Summary: Postmortem tissue samples of people with depression who died as a result of suicide, revealed a lower number of astrocytes in the brain. The findings add to the growing body of literature that implicates astrocytes in depression pathology.
A new study further highlighting a potential physiological cause of clinical depression could guide future treatment options for this serious mental health disorder. Published in Frontiers in Psychiatry, researchers show differences between the cellular composition of the brain in depressed adults who died by suicide and non-psychiatric individuals who died suddenly by other means.
“We found a reduced number of astrocytes, highlighted by staining the protein vimentin, in many regions of the brain in depressed adults,” reports Naguib Mechawar, a Professor at the Department of Psychiatry, McGill University, Canada, and senior author of this article.
“These star-shaped cells are important because they support the optimal function of brain neurons. Our findings confirm and extend previous research implicating astrocytes in the pathology of depression.”
Major depressive disorder, also referred to as clinical depression, causes a persistent feeling of sadness and loss of interest, leading to a variety of serious emotional and physical problems. With approval from the Research Ethics Board, the team at the Douglas Institute (McGill University) used postmortem analysis to add weight to the theory that astrocytes play a role in this disorder.
Same shape different number
“We analyzed the astrocytes in the brain by staining specific proteins found in their structure — vimentin and GFAP. Vimentin staining has not been used before in this context, but it provides a clear, complete and unprecedented view of the entire microscopic structure of these cells,” explains Liam O’Leary, who completed this study at McGill University as part of his PhD research.
“Using a microscope, we counted the number of astrocytes in cross sections of the brain, enabling us to estimate how many were in each region. We also analyzed the 3D structure of over three hundred individual astrocytes for any differences.”
The postmortem analysis revealed that in depression, while the number of astrocytes differed, they have a similar structure to psychiatrically healthy individuals.
“This research indicates that depression may be linked to the cellular composition of the brain. The promising news is that unlike neurons, the adult human brain continually produces many new astrocytes. Finding ways that strengthen these natural brain functions may improve symptoms in depressed individuals,” says Mechawar.
Target for treatment
“Our study provides a strong rationale for developing drugs that counteract the apparent loss of astrocytes in depression,” says O’Leary. “No antidepressants have yet been developed to target these cells directly, although the leading theory for the rapid antidepressant action of ketamine, a relatively new treatment option, is that it corrects for astrocyte abnormality.”

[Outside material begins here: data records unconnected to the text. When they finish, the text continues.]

/-- **Kobayashi's ± main conjecture, BOTH signs, for `155936b1 @ 3`** (Cremona model `[0, 0, 0, -28977661, -60052744920]`, analytic rank `0`,
image `3Nn`; the ONE rank-0 CM-partnered item-4 pair at `3` with `ord₃ #Ш_an = 2`) **from PUBLISHED named facts + displayed
certificates, NO preprint.** As the records of `…PubRecordsC.lean` (same partner, same Hesse identity, same `L`-value certificate as
the landed `kobayashiMainConjecture_c155936b1_3_of_transfer_OPEN`), except that `BSD(E,3)` comes from the tree's flag-free SECOND-DESCENT
theorem `SecondDescent.bsdp3_b1e_155936b1` (`EmptyRecordsThree3Nn01.lean`): Cassels–Tate (`hCT`, PUBLISHED) + GZK + the displayed
certificate lines `hSel9` (`#Sel^(3)(E/ℚ) = 9`), the Ш-witness `c` of order `3` not divisible by `3` (`h3c`, `hndiv`; the b2b lane's
second 3-descent row, quoted in that theorem's docstring) and Cremona's `#Ш_an = s`, `ord₃ s = 2` (`hs`, `hvs`), `r_an = 0` (`hr`).
Per pair; item 4 stays OPEN; nothing booked; BSD is not proved by any of this.
[cite: BDKim2009, Cor. 2.13 (p. 187)] [cite: PollackRubin2004, Theorem (p. 448) = Thm. 7.3] [cite: Kobayashi2003, Thm. 4.1 (p. 8) and Conjecture (p. 2)]
[cite: Fisher2012Hessian, §13 (analogue of Thm. 13.2 for X_E^-(3))] [cite: Cremona2006, Table 1 (Cremona label 155936b1)] -/
theorem kobayashiMainConjecture_c155936b1_3_of_lvalue_of_bsdp_b1e
    (h09 : cor213_signedMu_eq_zero_iff_of_torsionIso)
    (hPR : PollackRubin2004.mainTheorem_signedCharIdeal_eq_of_cm)
    (h12 : Kobayashi2003.thm12_signedSelmerDual_finite_torsion)
    (h41 : Kobayashi2003.thm41_signedCharIdeal_divisibility)
    (hKim : BDKim2013.cor315_signedCharValue_rankZero)
    (h5 : realPeriodRat_eq_unit_mul_plusPeriod) (h3 : realPeriodRat_eq_unit_mul_plusPeriod_three)
    (hPollack : ∀ {V : WeierstrassCurve ℚ} [V.IsElliptic] [V.IsGloballyMinimal] {N : ℕ} [NeZero N]
      {g : CuspForm (Gamma0 N) 2} {q : ℕ} [Fact q.Prime],
      pollack_exists_plusMinusPAdicLFunction (W := V) (f := g) (p := q))
    (hmod : nonempty_modularParametrizationData) (hmod' : hasEntireLFunction_rat)
    (hGZK : rank_eq_analyticRank_of_analyticRank_le_one)
    (hCT : exists_casselsTate_pairing (K := ℚ))
    (W A : WeierstrassCurve ℚ) [W.IsElliptic] [W.IsGloballyMinimal] [A.IsElliptic] [A.IsGloballyMinimal]
    [Fact (Nat.Prime 3)] (hW : W = ⟨0, 0, 0, -28977661, -60052744920⟩) (hA : A = ⟨0, 0, 0, -1, 0⟩)
    (hL' : A.entireLFunction 1 / (A.realPeriodRat : ℂ) = ((1 / 8 : ℚ) : ℂ))
    (hr : W.analyticRank = 0) (hSel9 : Nat.card (W.selmerGroup (3 : ℤ)) = 9)
    {c : W.sha} (h3c : 3 • c = 0) (hndiv : ∀ d : W.sha, 3 • d ≠ c)
    {s : ℚ} (hs : shaAn W = (s : ℂ)) (hvs : padicValRat 3 s = 2) (ε : ℤˣ) :
    KobayashiMainConjecture W 3 ε := by
  have hIW : integralModelInt W = ⟨0, 0, 0, -28977661, -60052744920⟩ :=
    integralModelInt_eq_of_map_eq _ (by rw [hW]; ext <;> simp [WeierstrassCurve.map])
  have hIA : integralModelInt A = ⟨0, 0, 0, -1, 0⟩ :=
    integralModelInt_eq_of_map_eq _ (by rw [hA]; ext <;> simp [WeierstrassCurve.map])
  have hΔ : (⟨0, 0, 0, -28977661, -60052744920⟩ : WeierstrassCurve ℤ).Δ = discOf [0, 0, 0, -28977661, -60052744920] :=
    intCurve_Δ 0 0 0 (-28977661) (-60052744920)
  have hΔA : (⟨0, 0, 0, -1, 0⟩ : WeierstrassCurve ℤ).Δ = discOf [0, 0, 0, -1, 0] :=
    intCurve_Δ 0 0 0 (-1) 0
  have hgood : W.HasGoodReductionAtPrime 3 :=
    hasGoodReductionAtPrime_of_not_dvd W 3 (by rw [minimalDiscriminantInt_eq hIW, hΔ]; decide +kernel)
  have hgoodA : A.HasGoodReductionAtPrime 3 :=
    hasGoodReductionAtPrime_of_not_dvd A 3 (by rw [minimalDiscriminantInt_eq hIA, hΔA]; decide +kernel)
  have hap : W.frobeniusTrace 3 = 0 := by rw [frobeniusTrace_eq hIW card_c155936b1_3]; norm_num
  have hapA : A.frobeniusTrace 3 = 0 := by rw [frobeniusTrace_eq hIA card_cm32a2_3]; norm_num
  have hc4 : W.c₄ = (1390927728 : ℚ) := by
    subst hW; norm_num [WeierstrassCurve.c₄, WeierstrassCurve.b₂, WeierstrassCurve.b₄]
  have hc6 : W.c₆ = (51885571610880 : ℚ) := by
    subst hW; norm_num [WeierstrassCurve.c₆, WeierstrassCurve.b₂, WeierstrassCurve.b₄, WeierstrassCurve.b₆]
  have hc4A : A.c₄ = (48 : ℚ) := by
    subst hA; norm_num [WeierstrassCurve.c₄, WeierstrassCurve.b₂, WeierstrassCurve.b₄]
  have hc6A : A.c₆ = (0 : ℚ) := by
    subst hA; norm_num [WeierstrassCurve.c₆, WeierstrassCurve.b₂, WeierstrassCurve.b₄, WeierstrassCurve.b₆]
  have hiso := threeCongruent_of_hesseCertificate_unconditional A W ((248 : ℚ) / 15) 1 ((4 : ℚ) / 15)
    (by norm_num) (by rw [hc4A, hc6A, hc4, eval_hesseC4three]; norm_num)
    (by rw [hc4A, hc6A, hc6, eval_hesseC6three]; norm_num)
  exact kobayashiMainConjecture_of_cmPartner_of_lvalue_of_bsdp_of_analyticRank_eq_zero W A 3 h09 hPR h12
    h41 hKim h5 h3 hPollack hmod hmod' hGZK (by norm_num)
    hgood hap (hasCM_cm32a2 hIA) hgoodA hapA hiso (by norm_num) hL'
    (by rw [show ((1 : ℚ) / 8) = ((1 : ℕ) : ℚ) / (8 : ℕ) by norm_num]
        exact padicValRat_natCast_div_natCast_eq_zero 3 1 8 (by norm_num) (by norm_num)) hr
    (Summit.BirchSwinnertonDyer.Rank1Residual.SecondDescent.bsdp3_b1e_155936b1 hGZK hCT W hW hr hSel9 h3c hndiv hs
      hvs) ε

Future research hopes to address some limitations of the current study and to look deeper at the association of astrocytes with depression.
“While this study is the most comprehensive so far, it was only conducted with samples from male patients. We want to widen this study to investigate samples from female patients since it is now known that the neurobiology of depression differs quite significantly between men and women,” says Mechawar, who also acknowledges the critical role of the donors and their families.

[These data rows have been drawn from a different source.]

import Summits.Ventures.HodgeRepro.Night3GSetLexBasis

/-!
# The Künneth component projection on the `G`-set model: `κ (ℓ_σ(n + k)) = ℓ_σ(n) ⊗ ℓ_σ(k)`, and `κ` is the left inverse
of the exterior cross product on the `(n, k)`-component

Blind re-derivation cell `pub-hodge-repro`, seat `night-3` (gen 4).  Imports night-3's `Night3GSetLexBasis` (the
lex-ordered wedge basis `wedgeBasis n` of `Hn G n = ⋀^n ℂ^{Fin n × G}`, the blocks, the `σ`-lines `line n σ` as basis
vectors).  Namespace `HodgeRepro.Night3.GSetModel`.

For night-3's abstract Weil model (`Night3WeilModel`) this file provides the CONCRETE Künneth map:

* `kun n k : Hn G (n + k) →ₗ[ℂ] Hn G n ⊗[ℂ] Hn G k` — the Künneth component projection
  `H^{n+k}(B_M × B_N) → H^n(B_M) ⊗ H^k(B_N)` in eigen-coordinates: on the lex-ordered wedge basis
  `e_S ↦ e_{S ∩ block₁} ⊗ e_{S ∩ block₂}` when block 1 holds exactly `n` elements of `S` (then block 2 exactly `k`),
  `e_S ↦ 0` otherwise (the other Künneth components);
* **`kun_line`** — `kun n k (line (n + k) σ) = line n σ ⊗ₜ line k σ`: the eigenline identification `hℓ` of the Weil
  model, `ℓ_σ(B_M × B_N) = ℓ_σ(B_M) ⊗ ℓ_σ(B_N)`, is a theorem;
* the honesty of `kun` as THE Künneth projection: `coe_wedgeBasis_blocksUnionPC` — in the exterior algebra
  `e_{inl S₁ ⊔ inr S₂} = (map inlMap e_{S₁}) * (map inrMap e_{S₂})` with sign `+1` (in the lex order block 1 precedes
  block 2, so the increasing enumeration of the union is the concatenation: `ExteriorAlgebra.ιMulti_mul_ιMulti`,
  `Fin.append`), hence `kun_of_coe_eq_mul`: `kun (x) = e_{S₁} ⊗ e_{S₂}` whenever `x` is that cross product — `kun` is the
  left inverse of the exterior cross product on the `(n, k)`-component (`kun_wedgeBasis_blocksUnion`) and kills every
  basis vector of another component (`kun_wedgeBasis_of_ne`); and `coe_line_add` — the `σ`-line of the product is the
  product of the `σ`-lines of the factors (night-1's `coe_weilWedgeProd_sumEnum` in these coordinates).

Nothing geometric is built; nothing here says anything about the status of the Hodge conjecture for CM abelian
varieties, which is NOT proved.
-/

set_option autoImplicit false

open Finset Module
open scoped TensorProduct

namespace HodgeRepro.Night3.GSetModel

open HodgeRepro.CMHodgeOn

section Kunneth

variable {G : Type*} [Fintype G] [DecidableEq G] [LinearOrder G]

/-- **The Künneth component projection** `H^{n+k}(B_M × B_N) → H^n(B_M) ⊗ H^k(B_N)` in eigen-coordinates: on the
lex-ordered wedge basis, `e_S ↦ e_{S ∩ block₁} ⊗ e_{S ∩ block₂}` when block 1 holds exactly `n` and block 2 exactly `k`
elements of `S`, and `e_S ↦ 0` otherwise (the other Künneth components). -/
noncomputable def kun (n k : ℕ) : Hn G (n + k) →ₗ[ℂ] Hn G n ⊗[ℂ] Hn G k :=
  (wedgeBasis (n + k)).constr ℂ fun S =>
    if h : (block₁ n k (S : Finset (Lex (Fin (n + k) × G)))).card = n ∧
        (block₂ n k (S : Finset (Lex (Fin (n + k) × G)))).card = k then
      wedgeBasis n (toPC _ h.1) ⊗ₜ[ℂ] wedgeBasis k (toPC _ h.2)
    else 0

/-- `kun` on a basis vector, by definition. -/
theorem kun_wedgeBasis (n k : ℕ) (S : Set.powersetCard (Lex (Fin (n + k) × G)) (n + k)) :
    kun n k (wedgeBasis (n + k) S) =
      if h : (block₁ n k (S : Finset (Lex (Fin (n + k) × G)))).card = n ∧
          (block₂ n k (S : Finset (Lex (Fin (n + k) × G)))).card = k then
        wedgeBasis n (toPC _ h.1) ⊗ₜ[ℂ] wedgeBasis k (toPC _ h.2)
      else 0 := by
  rw [kun, Basis.constr_basis]

/-- **The eigenline identification `hℓ`, on the kernel**: `κ (ℓ_σ(n + k)) = ℓ_σ(n) ⊗ ℓ_σ(k)`. -/
theorem kun_line (n k : ℕ) (σ : G) : kun n k (line (n + k) σ) = line n σ ⊗ₜ[ℂ] line k σ := by
  rw [← wedgeBasis_lineSet, kun_wedgeBasis]
  have h1 : (block₁ n k (lineSet (n + k) σ : Finset (Lex (Fin (n + k) × G)))).card = n := by
    rw [block₁_lineSet]; exact (lineSet n σ).prop
  have h2 : (block₂ n k (lineSet (n + k) σ : Finset (Lex (Fin (n + k) × G)))).card = k := by
    rw [block₂_lineSet]; exact (lineSet k σ).prop
  rw [dif_pos ⟨h1, h2⟩, ← wedgeBasis_lineSet n σ, ← wedgeBasis_lineSet k σ]
  congr 2 <;> exact Subtype.ext (by simp only [coe_toPC, block₁_lineSet, block₂_lineSet])

/-- **`kun` on a product basis vector**: `kun (e_{inl S₁ ⊔ inr S₂}) = e_{S₁} ⊗ e_{S₂}`. -/
theorem kun_wedgeBasis_blocksUnion (n k : ℕ) (S₁ : Set.powersetCard (Lex (Fin n × G)) n)
    (S₂ : Set.powersetCard (Lex (Fin k × G)) k) :
    kun n k (wedgeBasis (n + k) (blocksUnionPC n k S₁ S₂)) = wedgeBasis n S₁ ⊗ₜ[ℂ] wedgeBasis k S₂ := by
  rw [kun_wedgeBasis]
  have h1 : (block₁ n k (blocksUnionPC n k S₁ S₂ : Finset (Lex (Fin (n + k) × G)))).card = n := by
    simp only [blocksUnionPC, coe_toPC, block₁_blocksUnion, Set.powersetCard.card_eq]
  have h2 : (block₂ n k (blocksUnionPC n k S₁ S₂ : Finset (Lex (Fin (n + k) × G)))).card = k := by
    simp only [blocksUnionPC, coe_toPC, block₂_blocksUnion, Set.powersetCard.card_eq]
  rw [dif_pos ⟨h1, h2⟩]
  congr 2 <;> exact Subtype.ext (by simp only [coe_toPC, blocksUnionPC, block₁_blocksUnion, block₂_blocksUnion])

/-- **`kun` kills the other Künneth components**: a basis vector whose block-1 part does not have exactly `n`
elements goes to `0`. -/
theorem kun_wedgeBasis_of_ne (n k : ℕ) (S : Set.powersetCard (Lex (Fin (n + k) × G)) (n + k))
    (hS : (block₁ n k (S : Finset (Lex (Fin (n + k) × G)))).card ≠ n) : kun n k (wedgeBasis (n + k) S) = 0 := by
  rw [kun_wedgeBasis, dif_neg (fun h => hS h.1)]

omit [Fintype G] in
/-- The increasing enumeration of `inl S₁ ⊔ inr S₂` is the concatenation of the increasing enumerations of `S₁` and
`S₂` (block 1 precedes block 2). -/
theorem ofFinEmbEquiv_symm_blocksUnionPC (n k : ℕ) (S₁ : Set.powersetCard (Lex (Fin n × G)) n)
    (S₂ : Set.powersetCard (Lex (Fin k × G)) k) :
    ⇑(Set.powersetCard.ofFinEmbEquiv.symm (blocksUnionPC n k S₁ S₂)) =
      Fin.append (inlEmb n k ∘ Set.powersetCard.ofFinEmbEquiv.symm S₁)
        (inrEmb n k ∘ Set.powersetCard.ofFinEmbEquiv.symm S₂) := by
  rw [Set.powersetCard.ofFinEmbEquiv_symm_apply]
  refine (Finset.orderEmbOfFin_unique (blocksUnionPC n k S₁ S₂).prop (fun i => ?_) ?_).symm
  · refine Fin.addCases (fun a => ?_) (fun b => ?_) i
    · rw [Fin.append_left]
      exact (mem_blocksUnion n k _ _ _).mpr (Or.inl ⟨_, (Set.powersetCard.mem_range_ofFinEmbEquiv_symm_iff_mem S₁ _).mp
        ⟨a, rfl⟩, rfl⟩)
    · rw [Fin.append_right]
      exact (mem_blocksUnion n k _ _ _).mpr (Or.inr ⟨_, (Set.powersetCard.mem_range_ofFinEmbEquiv_symm_iff_mem S₂ _).mp
        ⟨b, rfl⟩, rfl⟩)
  · intro i j hij
    revert hij
    refine Fin.addCases (fun a => ?_) (fun b => ?_) i <;> refine Fin.addCases (fun a' => ?_) (fun b' => ?_) j <;>
      intro hij
    · rw [Fin.append_left, Fin.append_left]
      exact strictMono_inlEmb n k ((Set.powersetCard.ofFinEmbEquiv.symm S₁).strictMono
        ((Fin.strictMono_castAdd k).lt_iff_lt.mp hij))
    · rw [Fin.append_left, Fin.append_right]
      exact inlEmb_lt_inrEmb n k _ _
    · exfalso
      have h1 : (Fin.natAdd n b).val < (Fin.castAdd k a').val := hij
      rw [Fin.val_natAdd, Fin.val_castAdd] at h1
      have := a'.isLt
      omega
    · rw [Fin.append_right, Fin.append_right]
      exact strictMono_inrEmb n k ((Set.powersetCard.ofFinEmbEquiv.symm S₂).strictMono
        ((Fin.strictMono_natAdd n).lt_iff_lt.mp hij))

/-- **The exterior cross product in coordinates**: in the exterior algebra, `e_{inl S₁ ⊔ inr S₂}` is the product of the
images of `e_{S₁}` and `e_{S₂}` under the extensions by zero, with sign `+1`. -/
theorem coe_wedgeBasis_blocksUnionPC (n k : ℕ) (S₁ : Set.powersetCard (Lex (Fin n × G)) n)
    (S₂ : Set.powersetCard (Lex (Fin k × G)) k) :
    (wedgeBasis (n + k) (blocksUnionPC n k S₁ S₂) : ExteriorAlgebra ℂ (V G (n + k))) =
      ExteriorAlgebra.map (inlMap n k) (wedgeBasis n S₁) * ExteriorAlgebra.map (inrMap n k) (wedgeBasis k S₂) := by
  simp only [wedgeBasis_apply, exteriorPower.ιMulti_apply_coe, ExteriorAlgebra.map_apply_ιMulti,
    ExteriorAlgebra.ιMulti_mul_ιMulti, ofFinEmbEquiv_symm_blocksUnionPC]
  congr 1
  funext i
  refine Fin.addCases (fun a => ?_) (fun b => ?_) i
  · rw [Fin.append_left, Fin.append_left]
    simp only [Function.comp_apply, inlMap_coordVecOn]
    rfl
  · rw [Fin.append_right, Fin.append_right]
    simp only [Function.comp_apply, inrMap_coordVecOn]
    rfl

/-- **`kun ∘ (cross product) = id` on `⋀^n ⊗ ⋀^k`** (basis form): the Künneth projection is the left inverse of the
exterior cross product on the `(n, k)`-component. -/
theorem kun_of_coe_eq_mul (n k : ℕ) (S₁ : Set.powersetCard (Lex (Fin n × G)) n)
    (S₂ : Set.powersetCard (Lex (Fin k × G)) k) (x : Hn G (n + k))
    (hx : (x : ExteriorAlgebra ℂ (V G (n + k))) =
      ExteriorAlgebra.map (inlMap n k) (wedgeBasis n S₁) * ExteriorAlgebra.map (inrMap n k) (wedgeBasis k S₂)) :
    kun n k x = wedgeBasis n S₁ ⊗ₜ[ℂ] wedgeBasis k S₂ := by
  have : x = wedgeBasis (n + k) (blocksUnionPC n k S₁ S₂) :=
    Subtype.ext (hx.trans (coe_wedgeBasis_blocksUnionPC n k S₁ S₂).symm)
  rw [this, kun_wedgeBasis_blocksUnion]

/-- The `σ`-line of the product is the product of the `σ`-lines of the factors, in the exterior algebra
(night-1's `coe_weilWedgeProd_sumEnum` in these coordinates). -/
theorem coe_line_add (n k : ℕ) (σ : G) :
    (line (n + k) σ : ExteriorAlgebra ℂ (V G (n + k))) =
      ExteriorAlgebra.map (inlMap n k) (line n σ) * ExteriorAlgebra.map (inrMap n k) (line k σ) := by
  rw [← wedgeBasis_lineSet, ← wedgeBasis_lineSet, ← wedgeBasis_lineSet, lineSet_add,
    coe_wedgeBasis_blocksUnionPC]

end Kunneth

end HodgeRepro.Night3.GSetModel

“Tissue donation to scientific research allows us to better understand the cellular and molecular dysfunctions underlying brain disorders, thereby supporting the development of better mental healthcare treatments.”
If you or someone you know is affected by depression, please find help now. The International Association for Suicide Prevention provide a list of crisis centers across the world that can offer support in your region.
About this depression research news
Source:Frontiers Contact: Mischa Dijkstra – Frontiers Image: The image is in the public domain
Widespread Decrease of Cerebral Vimentin-Immunoreactive Astrocytes in Depressed Suicides
Post-mortem investigations have implicated cerebral astrocytes immunoreactive (-IR) for glial fibrillary acidic protein (GFAP) in the etiopathology of depression and suicide. However, it remains unclear whether astrocytic subpopulations IR for other astrocytic markers are similarly affected. Astrocytes IR to vimentin (VIM) display different regional densities than GFAP-IR astrocytes in the healthy brain, and so may be differently altered in depression and suicide. To investigate this, we compared the densities of GFAP-IR astrocytes and VIM-IR astrocytes in post-mortem brain samples from depressed suicides and matched non-psychiatric controls in three brain regions (dorsomedial prefrontal cortex, dorsal caudate nucleus and mediodorsal thalamus). A quantitative comparison of the fine morphology of VIM-IR astrocytes was also performed in the same regions and subjects. Finally, given the close association between astrocytes and blood vessels, we also assessed densities of CD31-IR blood vessels. Like for GFAP-IR astrocytes, VIM-IR astrocyte densities were found to be globally reduced in depressed suicides relative to controls. By contrast, CD31-IR blood vessel density and VIM-IR astrocyte morphometric features in these regions were similar between groups, except in prefrontal white matter, in which vascularization was increased and astrocytes displayed fewer primary processes. By revealing a widespread reduction of cerebral VIM-IR astrocytes in cases vs. controls, these findings further implicate astrocytic dysfunctions in depression and suicide.